И вдруг она сказала:
— Папа!..
Тогда, забыв о своем ожидании в утренней комнате и о своих тревогах за нее — как будто бы она могла об этом знать, — забыв, что не посмел по ее милости как следует выбриться; забыв о раскрытой книге в ее руке; забыв обо всем на свете, что не было отцовской любовью, — одним движением, молча он сдвинул косыночку, которой была повязана голова дочери, и осторожно поцеловал ее в пробор.
Целуя, он снова понял: это она. Вот она, живая, родная, жданная!
Он прижимал ее к себе, а она говорила, пытаясь вырваться и оглядываясь:
— Па-а-па!.. Ну, что ты, папа!
(И слово «папа» старалась выговорить погромче, чтобы всем было ясно — это ее отец.)
Петр Ильич забыл, что не худо бы ее проучить. Он целовал ее глаза и брови. В подлинности его волнения потонула неловкость, какая нередко бывает при встрече двух близких людей, очень долго друг друга не видевших.
Он любил ее больше, чем ожидал.
Он говорил бессмысленно:
— А ты выросла… выросла. И босоножки другие…
Она глядела на него с выражением удивленного сострадания и слегка, впрочем очень вежливо, отстранялась.
— Ну что?.. Как сдала экзамены? Как доехала?.. — торопился он, пряча глаза. — Ты здорова? Мороженого купить?
Она была такая большая, такая высокомерная.
Не без удивления глядели встречные на нестарого человека, который нежно целовал большие руки неграциозной, надутой девушки.
По утрам, проходя мимо женщины-телеграфистки, сидевшей на втором этаже гостиницы у стойки из полированного светлого дерева, Петр Ильич всегда останавливался. Он покупал у этой стойки почтовую бумагу с видами Таллина.
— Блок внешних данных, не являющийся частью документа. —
import Summits.ValiantsHypothesis.ValiantsHypothesis.Theorems.BorderApolarityFixedWitnessObstructionQPReduction
import Summits.ValiantsHypothesis.ValiantsHypothesis.Theorems.BorderApolarityFixedWitnessObstructionQPDeborderOrder
import Summits.ValiantsHypothesis.ValiantsHypothesis.Theorems.BorderApolarityFixedWitnessObstructionQPDeborderFrame
import Summits.ValiantsHypothesis.ValiantsHypothesis.Theorems.BorderApolarityToricWitnessObstructionQPOfToricDeborder
import Literature.Computability.AlgebraicComplexity.BorderApolarityMembership

/-!
# Border apolarity, crux `FixedWitnessObstructionQP` — the ORDER chain of line `toric-face-debordering`

Route `ValiantsHypothesis/BorderApolarity`, crux item `stmt-ValiantsHypothesis-5778` (and its child crux 4,
stmt-14753), line `toric-face-debordering`, reshapes 4/4b (lead seat -2).  The line's one open stub is
`ToricDeborderQP` ("an EXTREMAL toric representation `pp_{n,m} = u · in_w(g · det_m)` at size `m` forces
`dc(per_n) ≤ 2^polylog(m)`").  Seat -1 reduced it to the HEIGHT bound `WeightBoundQP` (`toricDeborderQP_of_weightBoundMax`,
`…QPReduction.lean`).  This file lands the kernel-checked chain of successively WEAKER sufficient conditions

  `WeightBoundQP ⟹ PotentialGapQP ⟹ OrderBoundQP ⟹ ToricDeborderQP`

over the landed de-bordering by order (`stub_deborderOrder`, `…QPDeborderOrder.lean`) and frame change by potentials
(`stub_deborderFrame`, `…QPDeborderFrame.lean`):

* `toricDeborderQP_of_orderBoundQP` — `OrderBoundQP`: the extremal toric representation can be traded for
  `pp = u · [ε^k] det (B₀ + ε B₁ + ⋯ + ε^k B_k)`, linear layers, `k ≤ 2^polylog(m)`; then `dc(per_n) ≤ 2^polylog(m)`.
* `orderBoundQP_of_potentialGapQP` — `PotentialGapQP`: a toric representation with FEASIBLE POTENTIALS `p, q` (Egerváry)
  whose gap `Σp + Σq − e` is `≤ 2^polylog(m)`; then `OrderBoundQP` (the slice is the order-gap coefficient of the
  potential-rescaled family).  By Egerváry duality (`Literature/Combinatorics/Optimization/EgervaryDuality.lean`, proposed)
  the least `Σp + Σq` is the tropical determinant of the entry-weight matrix, so `PotentialGapQP` = Murota's gap
  `tropdet − deg ≤ 2^polylog(m)` for some extremal toric representation (crux 4's card `mvmp-order-debordering`).
* `potentialGapQP_of_weightBoundMax` — trivial potentials `p ≡ max w`, `q ≡ 0`.
* `toricDeborderQP_of_potentialGapQP` (registered stub) — the composite; `toricWitnessObstructionQP_of_potentialGapQP`,
  `fixedWitnessObstructionQP_of_potentialGapQP` — cruxes 4 and 2 from `PotentialGapQP` + eventual super-qp `dc(per_n)`
  (+ `ToricFixedPoints` for crux 2).
* `hasDetRepr_of_tight_potentials` — gap `0` (a TIGHT frame, Murota's generic case) de-borders for free: `dc(per_n) ≤ m`.

Everything here is per/det-blind glue; the per-content stays in the external eventual affine hardness of the permanent.
-/

open scoped BigOperators Matrix Polynomial
open Literature.Computability.AlgebraicComplexity

namespace Summit.ValiantsHypothesis.ValiantsHypothesis.Theorems.BorderApolarityFixedWitnessObstructionQP

set_option linter.dupNamespace false

/-- **`OrderBoundQP ⇒ ToricDeborderQP` (reshape 4, seat -2), kernel-checked over the landed de-bordering BY
ORDER.**  `OrderBoundQP` (the hypothesis `hO`, the line's NEW open sufficient condition, weaker than the polyhedral
`WeightBoundQP`): an extremal toric representation of `pp_{n,m}` can be traded for a representation of `pp_{n,m}` as a
translate of the ORDER-`k` coefficient `[ε^k] det (B₀ + ε B₁ + ⋯ + ε^k B_k)` of a holomorphic family of `m × m` matrices
of LINEAR forms with `k ≤ 2^((log₂ m + c₁)^c₁)` (any frame: e.g. the Egerváry rescaling
`diag(ε^p) · (g·x)(ε^{-w} x) · diag(ε^q)` of the toric family, whose order is `Σp + Σq − e ≤ m · max w`).  Then
`dc(per_n) ≤ 2^((log₂ m + c')^c')`: the coefficient is an honest determinant of size `C₀((m+1)(k+1))^e₀`
(`stub_deborderOrder`, LANDED p96327, `…QPDeborderOrder.lean`), so is its translate `pp` (`hasDetRepr_linSubst`), hence
`per_n` (`stub_unpad`), and the size is quasi-polynomial in `m` (`qp_absorb` at `n = m`, `c = 1`). -/
theorem toricDeborderQP_of_orderBoundQP
    (hO : ∃ c₁ : ℕ, ∀ (n m : ℕ) [NeZero m], 3 ≤ n → n ≤ m →
    (∃ (u g : Matrix.GeneralLinearGroup (Fin m × Fin m) ℂ) (w : Fin m × Fin m → ℕ) (e : ℕ),
        (∀ d ∈ (linSubst (Fin m × Fin m) ℂ (g : Matrix (Fin m × Fin m) (Fin m × Fin m) ℂ) (detPoly (Fin m) ℂ)).support,
          Finsupp.weight w d ≤ e) ∧
        paddedPerPoly ℂ n m =
          linSubst (Fin m × Fin m) ℂ (u : Matrix (Fin m × Fin m) (Fin m × Fin m) ℂ)
            (MvPolynomial.weightedHomogeneousComponent w e
              (linSubst (Fin m × Fin m) ℂ (g : Matrix (Fin m × Fin m) (Fin m × Fin m) ℂ) (detPoly (Fin m) ℂ)))) →
      ∃ (k : ℕ) (u : Matrix (Fin m × Fin m) (Fin m × Fin m) ℂ)
        (B : ℕ → Matrix (Fin m) (Fin m) (MvPolynomial (Fin m × Fin m) ℂ)),
        k ≤ 2 ^ ((Nat.log 2 m + c₁) ^ c₁) ∧ (∀ j a b, (B j a b).IsHomogeneous 1) ∧
        paddedPerPoly ℂ n m = linSubst (Fin m × Fin m) ℂ u
          ((Matrix.det (Matrix.of fun a b =>
            ∑ j ∈ Finset.range (k + 1), Polynomial.monomial j (B j a b))).coeff k)) :
    ∃ c₁ : ℕ, ∀ (n m : ℕ) [NeZero m], 3 ≤ n → n ≤ m →
    (∃ (u g : Matrix.GeneralLinearGroup (Fin m × Fin m) ℂ) (w : Fin m × Fin m → ℕ) (e : ℕ),
        (∀ d ∈ (linSubst (Fin m × Fin m) ℂ (g : Matrix (Fin m × Fin m) (Fin m × Fin m) ℂ) (detPoly (Fin m) ℂ)).support,
          Finsupp.weight w d ≤ e) ∧
        paddedPerPoly ℂ n m =
          linSubst (Fin m × Fin m) ℂ (u : Matrix (Fin m × Fin m) (Fin m × Fin m) ℂ)
            (MvPolynomial.weightedHomogeneousComponent w e
              (linSubst (Fin m × Fin m) ℂ (g : Matrix (Fin m × Fin m) (Fin m × Fin m) ℂ) (detPoly (Fin m) ℂ)))) →
      determinantalComplexity (perPoly (Fin n) ℂ) ≤ 2 ^ ((Nat.log 2 m + c₁) ^ c₁) := by
  obtain ⟨c₁, hO⟩ := hO
  obtain ⟨C₀, e₀, hD⟩ := stub_deborderOrder
  obtain ⟨c', hc'⟩ := qp_absorb 1 c₁ C₀ e₀
  refine ⟨c', fun n m inst h3 hnm hrep => ?_⟩
  obtain ⟨k, u, B, hk, hB, hpp⟩ := @hO n m inst h3 hnm hrep
  have hcoef := hD (Fin m × Fin m) m k B hB
  have hpad : HasDetRepr (paddedPerPoly ℂ n m) (C₀ * ((m + 1) * (k + 1)) ^ e₀) := by
    rw [hpp]
    exact hasDetRepr_linSubst _ hcoef
  have hper := stub_unpad n m hnm _ hpad
  have hmono : C₀ * ((m + 1) * (k + 1)) ^ e₀ ≤
      C₀ * ((m + 1) * (2 ^ ((Nat.log 2 m + c₁) ^ c₁) + 1)) ^ e₀ :=
    Nat.mul_le_mul_left _ (Nat.pow_le_pow_left (Nat.mul_le_mul_left _ (by omega)) _)
  have hm : m ≤ 2 ^ ((Nat.log 2 m + 1) ^ 1) := by
    rw [pow_one]
    exact (Nat.lt_pow_succ_log_self Nat.one_lt_two m).le
  exact (determinantalComplexity_le_of_hasDetRepr hper).trans (hmono.trans (hc' m m hm))

/-- **`PotentialGapQP ⇒ OrderBoundQP` (reshape 4b, seat -2), kernel-checked over the landed FRAME CHANGE.**
`PotentialGapQP` (the hypothesis `hP`): an extremal toric representation of `pp_{n,m}` can be traded for a toric
representation `pp = u · wHC_w^e (g · det_m)` (any square `u, g`) that carries FEASIBLE POTENTIALS `p, q : Fin m → ℕ`
(`wHC_w^j (g · x_ab) = 0` for `j > p_a + q_b`, i.e. `p_a + q_b ≥` the weight of every variable in entry `(a,b)`) whose GAP
`Σp + Σq − e` is at most `2^((log₂ m + c₁)^c₁)`.  By `stub_deborderFrame` (…QPDeborderFrame.lean) the slice is then the
order-`(Σp + Σq − e)` coefficient of the family with linear layers `wHC_w^{p_a+q_b−i} (g · x_ab)`, which is `OrderBoundQP`'s input.
By Egerváry's duality the least `Σp + Σq` over feasible integer potentials is the tropical determinant of the entry-weight
matrix, so `PotentialGapQP` reads: Murota's gap `tropdet(ν) − deg_t det ≤ 2^polylog(m)` for some extremal toric representation —
the `k₀` of crux 4's card `mvmp-order-debordering`. -/
theorem orderBoundQP_of_potentialGapQP
    (hP : ∃ c₁ : ℕ, ∀ (n m : ℕ) [NeZero m], 3 ≤ n → n ≤ m →
    (∃ (u g : Matrix.GeneralLinearGroup (Fin m × Fin m) ℂ) (w : Fin m × Fin m → ℕ) (e : ℕ),
        (∀ d ∈ (linSubst (Fin m × Fin m) ℂ (g : Matrix (Fin m × Fin m) (Fin m × Fin m) ℂ) (detPoly (Fin m) ℂ)).support,
          Finsupp.weight w d ≤ e) ∧
        paddedPerPoly ℂ n m =
          linSubst (Fin m × Fin m) ℂ (u : Matrix (Fin m × Fin m) (Fin m × Fin m) ℂ)
            (MvPolynomial.weightedHomogeneousComponent w e
              (linSubst (Fin m × Fin m) ℂ (g : Matrix (Fin m × Fin m) (Fin m × Fin m) ℂ) (detPoly (Fin m) ℂ)))) →
      ∃ (u g : Matrix (Fin m × Fin m) (Fin m × Fin m) ℂ) (w : Fin m × Fin m → ℕ) (e : ℕ) (p q : Fin m → ℕ),
        (∀ a b j, p a + q b < j →
          MvPolynomial.weightedHomogeneousComponent w j (linSubst (Fin m × Fin m) ℂ g (MvPolynomial.X (a, b))) = 0) ∧
        e ≤ ∑ a, p a + ∑ b, q b ∧
        ∑ a, p a + ∑ b, q b - e ≤ 2 ^ ((Nat.log 2 m + c₁) ^ c₁) ∧
        paddedPerPoly ℂ n m = linSubst (Fin m × Fin m) ℂ u
          (MvPolynomial.weightedHomogeneousComponent w e (linSubst (Fin m × Fin m) ℂ g (detPoly (Fin m) ℂ)))) :
    ∃ c₁ : ℕ, ∀ (n m : ℕ) [NeZero m], 3 ≤ n → n ≤ m →
    (∃ (u g : Matrix.GeneralLinearGroup (Fin m × Fin m) ℂ) (w : Fin m × Fin m → ℕ) (e : ℕ),
        (∀ d ∈ (linSubst (Fin m × Fin m) ℂ (g : Matrix (Fin m × Fin m) (Fin m × Fin m) ℂ) (detPoly (Fin m) ℂ)).support,
          Finsupp.weight w d ≤ e) ∧
        paddedPerPoly ℂ n m =
          linSubst (Fin m × Fin m) ℂ (u : Matrix (Fin m × Fin m) (Fin m × Fin m) ℂ)
            (MvPolynomial.weightedHomogeneousComponent w e
              (linSubst (Fin m × Fin m) ℂ (g : Matrix (Fin m × Fin m) (Fin m × Fin m) ℂ) (detPoly (Fin m) ℂ)))) →
      ∃ (k : ℕ) (u : Matrix (Fin m × Fin m) (Fin m × Fin m) ℂ)
        (B : ℕ → Matrix (Fin m) (Fin m) (MvPolynomial (Fin m × Fin m) ℂ)),
        k ≤ 2 ^ ((Nat.log 2 m + c₁) ^ c₁) ∧ (∀ j a b, (B j a b).IsHomogeneous 1) ∧
        paddedPerPoly ℂ n m = linSubst (Fin m × Fin m) ℂ u
          ((Matrix.det (Matrix.of fun a b =>
            ∑ j ∈ Finset.range (k + 1), Polynomial.monomial j (B j a b))).coeff k) := by
  obtain ⟨c₁, hP⟩ := hP
  refine ⟨c₁, fun n m inst h3 hnm hrep => ?_⟩
  obtain ⟨u, g, w, e, p, q, hfeas, he, hgap, hpp⟩ := @hP n m inst h3 hnm hrep
  -- the matrix of linear forms `L = g · x` with `det L = g · det_m`
  set L : Matrix (Fin m) (Fin m) (MvPolynomial (Fin m × Fin m) ℂ) :=
    (linSubst (Fin m × Fin m) ℂ g).toRingHom.mapMatrix (Matrix.mvPolynomialX (Fin m) (Fin m) ℂ) with hL
  have hLab : ∀ a b, L a b = linSubst (Fin m × Fin m) ℂ g (MvPolynomial.X (a, b)) := fun a b => by
    simp only [hL, RingHom.mapMatrix_apply, Matrix.map_apply, Matrix.mvPolynomialX_apply]; rfl
  have hdet : linSubst (Fin m × Fin m) ℂ g (detPoly (Fin m) ℂ) = L.det := by
    rw [hL, detPoly, ← RingHom.map_det]; rfl
  have hlin : ∀ a b, (L a b).IsHomogeneous 1 := fun a b => by
    rw [hLab]; exact linSubst_isHomogeneous g (MvPolynomial.isHomogeneous_X ℂ (a, b))
  have hfeasL : ∀ a b j, p a + q b < j → MvPolynomial.weightedHomogeneousComponent w j (L a b) = 0 :=
    fun a b j hj => by rw [hLab]; exact hfeas a b j hj
  refine ⟨∑ a, p a + ∑ b, q b - e, u, fun i => Matrix.of fun a b =>
      if i ≤ p a + q b then MvPolynomial.weightedHomogeneousComponent w (p a + q b - i) (L a b) else 0,
    hgap, fun i a b => ?_, ?_⟩
  · simp only [Matrix.of_apply]
    split_ifs
    · exact isHomogeneous_weightedHomogeneousComponent (hlin a b) w _
    · exact MvPolynomial.isHomogeneous_zero _ _ _
  · rw [hpp, hdet, stub_deborderFrame (Fin m × Fin m) (Fin m) L hlin w e p q hfeasL he]
    rfl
Виды Таллина сливались для него с чувством нового города и тем ощущением, пожалуй никогда еще не испытанным, будто медленно и больно приоткрывается какая-то неожиданная дверь. За дверью ждет что-то радостное, потаенное. Вот-вот дверь раскроется совсем, и «оно», это потаенное, наполнит собою жизнь Петра Ильича, совсем ее изменив.